Trigger the Data Pipeline
Trigger data pipeline by using:
- Snapshot
- Live Stream
- Capture Frame
- Collect Samples
Let's Use AI
As we have mentioned previously, this post is a crash course to using RAiV's edge AI capabilities. In order to keep the post simple, we are going to use a pretrained version of a popular AI model. Then we will apply postprocessing to its outputs by using python script.
Prepare Yolo v11 for EdgeTPU
YOLO (You Only Look Once) is a popular visual object detection AI model. Among different version of YOLO, we have selected the latest YOLO model (as of the date of development), Yolo-v11 for this post: coco_yolo11n_full_integer_quant_edgetpu.tflite. You can download the model file from our Github Repository. You can find more information about Yolo-v11 on the official Yolo-v11 Webpage
The selected pretrained Yolo-v11 AI model was trained on the well-known COCO dataset for object detection. So, out of the box, it can detect variety of daily objects (like person, laptop, orange, mug, bus, etc).
Upload & Release the Model
Login to the user account of the RAiV's web interface. Click to the "AI Settings" button on the right to open the AI settings parameter panel. On the opened panel click to the brain icon with "Upload AI Model" tooltip to open the file selection dialog box. Select the downloaded model and upload.
After successfully uploading the model, RAiV checks the usability of the model. If the model is usable, "READY" status is shown in the AI parameters panel. In this case to enable the usage of the model click to the rocket icon with "Release AI" tooltip on the right. After the release of the AI model, data pipeline will feed images to uploaded AI Model. To unrelease the model, click to the parachute icon with "Unrelease AI" tooltip.
Final Touches with Python
Data Pipeline - Yet Again
After uploading the AI model and releasing it for usage, data pipeline feeds images to AI model and transfers the output of the model to the user's Python code. As in the image acquisition case, user's python script should just check for available data from AI.

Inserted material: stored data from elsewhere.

import Mathlib
import HarnessLib
import Summits.HubbardSuperconductivity.HubbardSuperconductivity.Theorems.KLProgrammeC4aFoldBoxPreLawAllLevels
import Summits.HubbardSuperconductivity.HubbardSuperconductivity.Theorems.KLProgrammeC4aFoldBoxPreLawLineAbs

/-!
# Route `KLProgramme` — crux C4a, S3 brick (B4) «(U1)-LAWS» part 5i′ (PRIMED SIBLING of `…C4aFoldBoxPreLawAllLevels`): the pre-caustic first-order law over ALL loop levels
# `e ∈ [−hi,hi]`, with the TWO-SIDED support row and the flatness row QUANTIFIED OVER THE WINDOW'S ANGLES with an additive slot `B_fl`

Cell `gate-hubbard-kl`, seat hubbard-kl-k3c3-p1 (g16; row «δμ-flow with klAngularMean constant piece»), by the pen's (R319)(E) ruling «RE-QUANTIFICATION = GO as
PRIMED SIBLINGS, owner k3c3-p1».  Located points (L1)/(L2) of the 02:05Z bus line (memo HOME/hubbard-kl-k3c3-p1/g16-M1-NEG-PRE-KERNEL.md §6–§8):
* (L2′) `hsupp : |u| ≤ q_s·e → (Kr e)′u = 0`, `q_s ≥ 3/2`;
* (L1′) `hflat : ∀ y ∈ [α,β], |∫_{lo..hi} wt·(Kr e)′(D(y) − e)| ≤ A_fl·lo/max(D(y),lo)² + B_fl`, `B_fl ≥ 0`; the `(β − α)`-coefficient of the conclusion gains `+ X₀·B_fl`.
Everything else is k3c3-p3's part 5i verbatim (it calls the primed 5c′; the negative-level and strip laws 5f/5g are unchanged).
* **`intervalIntegral_partnerBand_pre_allLevels_abs_le`**.
Sizes binder shape; nothing asserts (C), K3 or superconductivity.
References: FST II CPAM 51 (1998) §3 [cite: FeldmanSalmhoferTrubowitz1998]; Salmhofer 1999 §4.5.3 [cite: Salmhofer1999].
-/

noncomputable section

namespace Summit.HubbardSuperconductivity.HubbardSuperconductivity.Theorems.C4a

set_option linter.dupNamespace false -- summit = problem name (single-conjunct summit), D-0017

open Real Set MeasureTheory intervalIntegral
open Literature.MathematicalPhysics.QuantumLattice Literature.MathematicalPhysics.QuantumLattice.BandSectorCounting
open Literature.MathematicalPhysics.QuantumLattice.FermiRG
open Summit.HubbardSuperconductivity.HubbardSuperconductivity.Theorems.KLRegimeSplit
open Summit.HubbardSuperconductivity.HubbardSuperconductivity.Theorems.DispersionFlow
open Summit.HubbardSuperconductivity.HubbardSuperconductivity.Theorems.PerturbedFermiCurve

section Sizes

variable {K : TrigPolyC4v} {A : ℝ} (hA : ∀ p : Momentum, ∀ j ≤ 2, ‖iteratedFDeriv ℝ j (frameShift K) p‖ ≤ A) (hA20 : A ≤ 1 / 20)
  (hd : klCurveD ≤ (bandBounds (show (-4 : ℝ) < -1.1 by norm_num) (show (-1.1 : ℝ) ≤ -0.1 by norm_num)
    (show (-0.1 : ℝ) < 0 by norm_num)).Dtmin - 2 * A)
  {μ r : ℝ} (hr : 0 < r) (hlo : (-1.1 : ℝ) < μ - r - A) (hhi : μ + r + A < -0.1)
  {A₃ A₄ : ℝ} (hA₃ : ∀ p : Momentum, ‖iteratedFDeriv ℝ 3 (frameShift K) p‖ ≤ A₃)
  (hA₄ : ∀ p : Momentum, ‖iteratedFDeriv ℝ 4 (frameShift K) p‖ ≤ A₄)
  {K₁ K₂ K₃ : ℝ} (hK₁ : ∀ p : Momentum, ‖fderiv ℝ (frameLevel μ K) p‖ ≤ K₁) (hK₂ : ∀ p : Momentum, ‖iteratedFDeriv ℝ 2 (frameLevel μ K) p‖ ≤ K₂)
  (hK₃ : ∀ p : Momentum, ‖iteratedFDeriv ℝ 3 (frameLevel μ K) p‖ ≤ K₃)
include hA hA20 hd hr hlo hhi hA₃ hA₄ hK₁ hK₂ hK₃
/-- **Plancherel for the circle action: `‖x‖² = Σₙ ‖Pₙ x‖²`.** [folklore] -/
theorem hasSum_norm_sectorProj_sq (hU : IsPeriodicUnitaryGroup U) (x : H) :
    HasSum (fun n : ℤ => ‖hU.sectorProj n x‖ ^ 2) (‖x‖ ^ 2) := by
  have hlim : Tendsto (fun S : Finset ℤ => ‖∑ n ∈ S, hU.sectorProj n x‖ ^ 2) atTop (𝓝 (‖x‖ ^ 2)) :=
    ((continuous_norm.pow 2).tendsto x).comp (hU.hasSum_sectorProj_apply x)
  have hlim' : Tendsto (fun S : Finset ℤ => ∑ n ∈ S, ‖hU.sectorProj n x‖ ^ 2) atTop (𝓝 (‖x‖ ^ 2)) := by
    refine hlim.congr fun S => ?_
    exact hU.norm_sum_sectorProj_sq x S
  exact hlim'

/-- `‖x‖² = Σ'ₙ ‖Pₙ x‖²`. [folklore] -/
theorem norm_sq_eq_tsum (hU : IsPeriodicUnitaryGroup U) (x : H) :
    ‖x‖ ^ 2 = ∑' n : ℤ, ‖hU.sectorProj n x‖ ^ 2 :=
  (hU.hasSum_norm_sectorProj_sq x).tsum_eq.symm

end IsPeriodicUnitaryGroup

end Literature.Analysis.OperatorTheory
/-- `273150u2` = `[1,-1,0,-1335042,-552243884]` (class `273150u`, (G-ord, `e = 2`) at `3`; twist `30350h2`, `a₃(V) = 2`, non-anomalous; even line
`φ = χ_{5}`): `x₀ = 1984`, `D = 5`, `s = 60700`, `Ψ₂Sq(x₀) = 18422450000` ⇒ `X3LineDatumThree W`. [folklore] -/
theorem x3LineDatumThree_273150u2 : X3LineDatumThree (⟨1, -1, 0, -1335042, -552243884⟩ : WeierstrassCurve ℚ) :=
  x3LineDatumThree_of_cert_of_delta _ (by norm_num [Δ, b₂, b₄, b₆, b₈]) 1984 60700 5
    (by simp only [Ψ₃, eval_add, eval_mul, eval_pow, eval_C, eval_X, eval_ofNat]; norm_num [b₂, b₄, b₆, b₈])
    (X2.CellACertN9.squarefree_of_nodup_primeFactorsList_natAbs (by norm_num) (by simp [Nat.primeFactorsList_ofNat])) (by norm_num)
    (by rw [KernelDisc.eval_Ψ₂Sq]; norm_num [b₂, b₄, b₆]) (by decide) (by decide) (by decide)

/-- `273150v2` = `[1,-1,0,-122922,336035956]` (class `273150v`, (G-ord, `e = 2`) at `3`; twist `30350g2`, `a₃(V) = 2`, non-anomalous; even line
`φ = χ_{5}`): `x₀ = 4`, `D = 5`, `s = 16384`, `Ψ₂Sq(x₀) = 1342177280` ⇒ `X3LineDatumThree W`. [folklore] -/
theorem x3LineDatumThree_273150v2 : X3LineDatumThree (⟨1, -1, 0, -122922, 336035956⟩ : WeierstrassCurve ℚ) :=
  x3LineDatumThree_of_cert_of_delta _ (by norm_num [Δ, b₂, b₄, b₆, b₈]) 4 16384 5
    (by simp only [Ψ₃, eval_add, eval_mul, eval_pow, eval_C, eval_X, eval_ofNat]; norm_num [b₂, b₄, b₆, b₈])
    (X2.CellACertN9.squarefree_of_nodup_primeFactorsList_natAbs (by norm_num) (by simp [Nat.primeFactorsList_ofNat])) (by norm_num)
    (by rw [KernelDisc.eval_Ψ₂Sq]; norm_num [b₂, b₄, b₆]) (by decide) (by decide) (by decide)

Note that for simplicity, data from the output of the AI model also includes the input image of the model. So, with a single call to data pipeline, user can get both the data of AI model input and output.
Yolo Postprocessor - Why do We Need One?
AI models generally do not produce ready to use outputs. These models are mostly needed to be reshaped and filtered. Our Github repository contains an example code for the postprocessing of the Yolo model.
Prepare & Upload the Code
Briefly in the code below, we get AI model output from data pipeline by calling getDataAi() and post processing it according to our needs for object detection.
You can find this example in our Github Repository with all the necessary modules. Please download the example code from the github repository and upload it to RAiV via the web interface.
# For accessing data pipeline
from qCU_Data import qCUData
# For Yolo Helper Functions
from YOLOv8ObjectDetector import YOLOv8ObjectDetector
def main():
# Create interface
theQCUData = qCUData()
# Initialize shared memory
if not theQCUData.init():
print("Failed to initialize shared memory")
return
# Initialize COCO classes
COCO_CLASSES = [
"person", "bicycle", "car", "motorcycle", "airplane", "bus", "train",
"truck", "boat", "traffic light", "fire hydrant", "stop sign",
"parking meter", "bench", "bird", "cat", "dog", "horse", "sheep",
"cow", "elephant", "bear", "zebra", "giraffe", "backpack", "umbrella",
"handbag", "tie", "suitcase", "frisbee", "skis", "snowboard",
"sports ball", "kite", "baseball bat", "baseball glove", "skateboard",
"surfboard", "tennis racket", "bottle", "wine glass", "cup", "fork",
"knife", "spoon", "bowl", "banana", "apple", "sandwich", "orange",
"broccoli", "carrot", "hot dog", "pizza", "donut", "cake", "chair",
"couch", "potted plant", "bed", "dining table", "toilet", "tv",
"laptop", "mouse", "remote", "keyboard", "cell phone", "microwave",
"oven", "toaster", "sink", "refrigerator", "book", "clock", "vase",
"scissors", "teddy bear", "hair drier", "toothbrush"
]
# Initialize Yolo detector post processor
objDetector = YOLOv8ObjectDetector(ai_classes=COCO_CLASSES, confidence_threshold=0.25, iou_threshold=0.45)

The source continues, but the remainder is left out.